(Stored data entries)
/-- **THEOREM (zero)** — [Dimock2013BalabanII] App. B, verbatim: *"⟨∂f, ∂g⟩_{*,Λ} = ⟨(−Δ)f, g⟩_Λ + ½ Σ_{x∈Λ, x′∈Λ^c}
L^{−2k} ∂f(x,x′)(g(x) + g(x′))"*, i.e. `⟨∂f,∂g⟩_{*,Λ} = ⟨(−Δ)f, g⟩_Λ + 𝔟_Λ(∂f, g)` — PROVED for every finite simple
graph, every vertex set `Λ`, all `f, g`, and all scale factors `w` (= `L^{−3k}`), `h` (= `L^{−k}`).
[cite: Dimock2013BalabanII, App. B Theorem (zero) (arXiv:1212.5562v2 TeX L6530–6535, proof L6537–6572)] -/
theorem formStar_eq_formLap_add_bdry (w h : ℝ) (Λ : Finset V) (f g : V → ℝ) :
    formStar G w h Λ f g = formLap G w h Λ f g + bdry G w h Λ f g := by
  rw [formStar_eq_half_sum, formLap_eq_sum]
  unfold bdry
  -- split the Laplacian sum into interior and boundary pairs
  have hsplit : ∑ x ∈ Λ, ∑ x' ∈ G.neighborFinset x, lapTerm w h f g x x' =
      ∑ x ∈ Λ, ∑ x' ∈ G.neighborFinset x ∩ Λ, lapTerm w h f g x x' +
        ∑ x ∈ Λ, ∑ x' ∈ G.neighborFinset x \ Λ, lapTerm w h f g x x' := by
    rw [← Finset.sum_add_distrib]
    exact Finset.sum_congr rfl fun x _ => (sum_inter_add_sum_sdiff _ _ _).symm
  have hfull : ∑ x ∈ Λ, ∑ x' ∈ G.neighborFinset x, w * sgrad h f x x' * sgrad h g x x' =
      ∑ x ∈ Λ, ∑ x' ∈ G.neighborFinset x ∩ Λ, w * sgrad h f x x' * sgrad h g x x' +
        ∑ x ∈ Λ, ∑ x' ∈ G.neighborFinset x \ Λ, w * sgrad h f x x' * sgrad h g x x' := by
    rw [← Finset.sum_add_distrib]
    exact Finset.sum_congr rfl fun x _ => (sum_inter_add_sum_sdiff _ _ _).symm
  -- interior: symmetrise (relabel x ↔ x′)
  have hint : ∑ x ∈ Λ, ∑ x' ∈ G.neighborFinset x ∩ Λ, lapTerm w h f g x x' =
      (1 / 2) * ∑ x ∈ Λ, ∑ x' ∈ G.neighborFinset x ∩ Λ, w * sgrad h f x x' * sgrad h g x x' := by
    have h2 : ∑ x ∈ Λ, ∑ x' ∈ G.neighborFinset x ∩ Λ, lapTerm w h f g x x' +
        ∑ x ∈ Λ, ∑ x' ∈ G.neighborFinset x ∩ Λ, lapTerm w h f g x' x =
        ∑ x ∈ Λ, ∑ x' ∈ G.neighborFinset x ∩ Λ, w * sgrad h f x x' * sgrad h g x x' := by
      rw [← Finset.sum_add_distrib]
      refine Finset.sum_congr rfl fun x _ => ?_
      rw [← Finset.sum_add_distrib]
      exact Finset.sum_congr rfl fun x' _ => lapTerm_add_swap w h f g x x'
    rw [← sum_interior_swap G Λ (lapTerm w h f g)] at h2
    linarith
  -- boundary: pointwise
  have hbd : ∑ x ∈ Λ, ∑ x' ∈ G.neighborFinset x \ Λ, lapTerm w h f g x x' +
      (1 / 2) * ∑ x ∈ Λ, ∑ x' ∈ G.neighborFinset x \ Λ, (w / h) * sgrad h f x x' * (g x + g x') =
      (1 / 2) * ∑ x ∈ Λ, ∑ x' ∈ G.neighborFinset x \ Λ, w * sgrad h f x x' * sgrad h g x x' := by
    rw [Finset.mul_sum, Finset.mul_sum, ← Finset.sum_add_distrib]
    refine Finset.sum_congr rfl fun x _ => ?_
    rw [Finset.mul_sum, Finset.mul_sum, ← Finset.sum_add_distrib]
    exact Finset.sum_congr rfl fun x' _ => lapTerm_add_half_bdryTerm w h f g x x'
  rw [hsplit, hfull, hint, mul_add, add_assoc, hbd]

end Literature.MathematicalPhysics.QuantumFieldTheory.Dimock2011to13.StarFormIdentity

==

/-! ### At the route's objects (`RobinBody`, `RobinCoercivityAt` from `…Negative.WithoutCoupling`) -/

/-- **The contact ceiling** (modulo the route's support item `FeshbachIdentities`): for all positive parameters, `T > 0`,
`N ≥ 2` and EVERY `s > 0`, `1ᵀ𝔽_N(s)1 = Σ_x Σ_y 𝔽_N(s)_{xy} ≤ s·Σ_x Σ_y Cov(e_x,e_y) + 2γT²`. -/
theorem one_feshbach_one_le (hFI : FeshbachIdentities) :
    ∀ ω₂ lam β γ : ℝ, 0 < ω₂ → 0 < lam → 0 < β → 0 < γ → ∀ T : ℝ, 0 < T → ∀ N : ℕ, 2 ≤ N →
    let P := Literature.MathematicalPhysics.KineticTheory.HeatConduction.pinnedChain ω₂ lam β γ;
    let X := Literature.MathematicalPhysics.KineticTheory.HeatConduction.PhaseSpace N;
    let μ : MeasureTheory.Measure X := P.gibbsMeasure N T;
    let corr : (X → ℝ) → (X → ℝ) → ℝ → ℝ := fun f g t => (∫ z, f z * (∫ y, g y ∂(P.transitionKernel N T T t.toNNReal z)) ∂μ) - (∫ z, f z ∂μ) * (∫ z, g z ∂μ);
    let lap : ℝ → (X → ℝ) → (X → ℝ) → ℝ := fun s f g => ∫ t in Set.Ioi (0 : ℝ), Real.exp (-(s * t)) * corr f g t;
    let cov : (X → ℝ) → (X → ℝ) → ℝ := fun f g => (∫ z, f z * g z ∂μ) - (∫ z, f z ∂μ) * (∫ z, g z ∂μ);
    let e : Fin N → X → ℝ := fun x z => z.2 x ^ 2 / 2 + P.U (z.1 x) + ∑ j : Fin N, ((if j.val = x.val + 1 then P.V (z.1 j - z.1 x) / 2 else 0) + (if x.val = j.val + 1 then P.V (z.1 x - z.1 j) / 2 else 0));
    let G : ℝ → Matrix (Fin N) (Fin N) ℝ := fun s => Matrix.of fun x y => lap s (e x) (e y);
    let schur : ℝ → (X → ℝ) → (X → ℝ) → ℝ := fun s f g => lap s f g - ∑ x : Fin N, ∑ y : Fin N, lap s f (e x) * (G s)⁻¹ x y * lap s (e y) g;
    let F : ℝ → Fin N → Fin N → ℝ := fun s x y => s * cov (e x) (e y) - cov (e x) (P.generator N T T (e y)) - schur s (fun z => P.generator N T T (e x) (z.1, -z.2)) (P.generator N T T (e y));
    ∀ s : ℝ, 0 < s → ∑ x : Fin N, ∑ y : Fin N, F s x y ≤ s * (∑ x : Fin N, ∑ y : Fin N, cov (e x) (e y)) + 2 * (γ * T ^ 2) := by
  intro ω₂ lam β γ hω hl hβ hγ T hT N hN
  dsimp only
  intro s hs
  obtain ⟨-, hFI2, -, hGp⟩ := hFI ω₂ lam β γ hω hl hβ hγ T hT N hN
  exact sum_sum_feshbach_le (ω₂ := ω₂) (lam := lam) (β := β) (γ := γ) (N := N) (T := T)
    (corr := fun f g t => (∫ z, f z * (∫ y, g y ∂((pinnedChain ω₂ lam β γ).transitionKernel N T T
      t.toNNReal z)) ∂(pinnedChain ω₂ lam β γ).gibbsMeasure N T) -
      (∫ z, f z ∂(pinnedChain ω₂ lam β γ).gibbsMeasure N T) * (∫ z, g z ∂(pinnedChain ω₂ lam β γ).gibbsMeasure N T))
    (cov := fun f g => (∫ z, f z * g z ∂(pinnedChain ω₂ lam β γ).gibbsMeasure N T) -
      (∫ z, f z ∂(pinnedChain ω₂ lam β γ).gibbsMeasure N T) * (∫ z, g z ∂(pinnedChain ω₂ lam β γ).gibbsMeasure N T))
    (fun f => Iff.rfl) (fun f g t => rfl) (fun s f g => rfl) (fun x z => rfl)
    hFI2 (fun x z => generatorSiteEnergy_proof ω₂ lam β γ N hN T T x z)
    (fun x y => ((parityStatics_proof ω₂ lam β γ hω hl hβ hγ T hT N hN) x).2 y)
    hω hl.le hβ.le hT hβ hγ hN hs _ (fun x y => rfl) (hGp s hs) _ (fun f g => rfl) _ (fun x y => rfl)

> Work instructions
Only the lines above from the line with "(zero)** — [Dimock2013BalabanII]" to the line with "graph, every vertex", those two lines included, should be reproduced exactly.

> Task output
/-- **THEOREM (zero)** — [Dimock2013BalabanII] App. B, verbatim: *"⟨∂f, ∂g⟩_{*,Λ} = ⟨(−Δ)f, g⟩_Λ + ½ Σ_{x∈Λ, x′∈Λ^c}
L^{−2k} ∂f(x,x′)(g(x) + g(x′))"*, i.e. `⟨∂f,∂g⟩_{*,Λ} = ⟨(−Δ)f, g⟩_Λ + 𝔟_Λ(∂f, g)` — PROVED for every finite simple
graph, every vertex set `Λ`, all `f, g`, and all scale factors `w` (= `L^{−3k}`), `h` (= `L^{−k}`).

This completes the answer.